Plastic pollution has reached alarming levels in the environment, particularly in our oceans. From documentary programs such as Blue Planet II, through to media from around the globe, the sheer scale of the problem is now receiving the attention that it deserves. One of the most common plastics, polyethylene terephthalate, or PET, is made from simple monomer building blocks that are linked together via ester bonds, hence the name polyesters. Plastics such as PET incredible properties and have revolutionized many industries, however, their recalcitrance to biodegradation is a critical problem. Unfortunately, the financial incentives to recycle plastics is minimal much ends up in landfills or is incinerated. The long-term solution to this problem is clearly two-fold: first, we must reduce our reliance on single-use plastic and second, simultaneously, develop better reclamation and recycling methods that are truly circular and sustainable.

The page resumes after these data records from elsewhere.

import Mathlib
import HarnessLib
import HarnessLib.Audit
import Summits.CriticalPhenomena.Statement
import Literature.Probability.Percolation.CardyFormula
import Literature.Probability.Percolation.PercolationEvents
import Literature.Probability.RandomPlanarGeometry.ChordalCurveFamily
import Literature.Probability.LatticeModels.DomainDiscretisation
import HarnessLib.Audit.Status.Attr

Recently, a newly discovered bacterium, Ideonella sakaiensis 201-F6, was shown to exhibit the rare ability to grow on PET as a major carbon and energy source. Central to its PET biodegradation capability is a secreted PETase (PET-digesting enzyme). In this talk, I will present a 0.92 Å resolution X-ray crystal structure of PETase and discuss the "engineering" and characterization of this enzyme for enhanced PET breakdown.
I will also discuss our ongoing work to develop state-of-the-art computational techniques for efficiently and accurately computing the free energies of (bio)chemical processes using hybrid quantum mechanical/molecular mechanical (QM/MM) techniques.